I know most people have moved on to bigger and better White House scandals, but I’m still bothered by the fact that the Bush administration diverted $700 million from appropriations meant for the war Afghanistan and spent it to prepare for our invasion of Iraq. Just as importantly, the White House did not consult with lawmakers about the transfer, as the law required.
This was a fun story for a while, but like all Bush scandals, the White House denied everything, reporters moved on, and the controversy fell under the weight of a newer Bush-related scandals.
Thankfully, however, a Republican House member from Ohio is still talking about the administration’s decision to bypass Congress on war appropriations. Apparently, he believes the complaints are justified.
When Rep. David L. Hobson (R-Ohio) went on an inspection trip to several Persian Gulf countries in the summer of 2002, he was dazzled by the state-of-the-art command centers, airstrips and other facilities being built there for the U.S. military.
But he was also troubled. Some of what he saw or learned from military briefers had not been approved by the House Appropriations Committee panel on military construction, which he then chaired. “I knew I didn’t have that kind of money,” he quipped recently.
Hobson’s inquiries ultimately led to a modest tightening of controls over the Pentagon’s ability to move money between military accounts without prior approval from Congress. But the episode has sparked concerns on the part of some lawmakers that the Bush administration largely bypassed Congress as it expanded installations in the Persian Gulf region before the war with Iraq.
This story came to public light, of course, because Bob Woodward’s new book explains how lawmakers on the Hill were “conned” by the White House. But this point overlooks the most important part of the problem: the law prevents such abuses from occurring. The administration simply cannot take money appropriated for one purpose and spend it on something else. That’s illegal.
While Hobson probably isn’t prepared to draw such conclusions, he’s effectively acknowledging that Woodward’s account — Bush set the stage for war with “no real knowledge or involvement” of Congress — is true.
At this point, there still seems to be some disagreement between administration officials at the Pentagon and administration allies in Congress.
[T]he extent to which key congressional committees were given details of the prewar buildup is now a matter of contention between the Pentagon and some senior lawmakers, who say that, at the least, the Pentagon failed to follow the spirit of the laws requiring consultation.
In August, Hobson and aides traveled to Turkey, Qatar, Bahrain and the United Arab Emirates and saw work underway or learned about projects that had not been approved by the military construction subcommittee.
“I did what any congressman would do,” Hobson said in an interview last week. “Our role in appropriations is to find money [for projects] but also to look and see where the funding is going.”
So Hobson and others kept asking questions, which the Pentagon kept dodging.
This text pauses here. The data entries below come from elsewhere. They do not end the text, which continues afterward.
import Summits.QuantumAdvantage.QuantumAdvantage.Theorems.PurityDialLawE

/-! # PurityDialLawF — part 6/13 (mechanical split for landing of `PurityDialLaw`; content verbatim; scopes re-opened with their variables) -/

set_option linter.dupNamespace false
noncomputable section

namespace Summit.QuantumAdvantage.QuantumAdvantage.Theorems.PurityDialLaw
open Classical Finset Summit.QuantumAdvantage.AdviceFreeQNC0
open Literature.Computability.MetaComplexity Literature.Computability.MetaComplexity.Smolensky
open Literature.Computability.Complexity (parityFn)

section Thin

variable {k r : ℕ}

/-- points of the level set in the fibre over the outside assignment `u` having block-parity `b`
(block = the leading `k` coordinates, glued by `Fin.append`). -/
def fibrePart (f : (Fin (k + r) → Bool) → Bool) (u : Fin r → Bool) (b : Bool) : ℕ :=
  (univ.filter fun y : Fin k → Bool => f (Fin.append y u) = true ∧ parityFn k y = b).card

/-- the fibre support `s_u`. -/
def fibreCard (f : (Fin (k + r) → Bool) → Bool) (u : Fin r → Bool) : ℕ :=
  (univ.filter fun y : Fin k → Bool => f (Fin.append y u) = true).card

/-- Purity-dial helper `fibreCard_eq` (lens-4 g6 PurityDialLaw v12 twin; see the enclosing section docstring). -/
theorem fibreCard_eq (f : (Fin (k + r) → Bool) → Bool) (u : Fin r → Bool) :
    fibreCard f u = fibrePart f u true + fibrePart f u false := by
  unfold fibreCard fibrePart
  rw [← card_union_of_disjoint]
  · congr 1; ext y; simp only [mem_union, mem_filter, mem_univ, true_and]; cases parityFn k y <;> simp
  · exact disjoint_filter.2 fun y _ h1 h2 => by rw [h1.2] at h2; exact Bool.noConfusion h2.2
Congress may have the “power of the purse,” but the administration decided it didn’t feel like sharing expenditure details with lawmakers.
An October 2002 classified briefing for congressional committees provided only general information, and Hobson’s subcommittee kept pressing for what is known as Form 1391s: descriptions of individual projects that include line-item detail.
Pentagon officials provided congressional staffs with additional briefings on spending in the winter and spring of 2003, but congressional aides, who asked not to be named, said the details were still often spotty, even allowing for the need to safeguard the security of U.S. facilities and avoid political difficulties for Muslim governments providing secret support to the United States.
The Pentagon, not surprisingly, continues to insist that its vague reports to Congress constituted legal “consultation,” so no one did anything illegal by diverting funds. Not everyone on the Hill agrees.
Thomas Gavin, a spokesman for Sen. Robert C. Byrd (W.Va.), ranking Democrat on the Senate Appropriations Committee, took issue with that. Gavin said 11 of the 21 projects qualified as military construction activities.
“The first time that the staff of the defense subcommittee saw that list was after the publication of Mr. Woodward’s book,” he said.
Gavin said an October 2002 classified briefing for congressional defense staffs covered “parts” of three of the 11 projects and a second briefing the following April covered an additional four.
“To the best of our knowledge, the administration failed to follow the law when it came to keeping the people’s representatives fully informed on how they were spending these dollars,” Gavin said.
I should note, this is the first story about the controversy in a major newspaper in weeks. Will the Post report spark a new round of interest? I’m not optimistic. The paper stuffed this story on page A17 — not exactly a high-profile slot.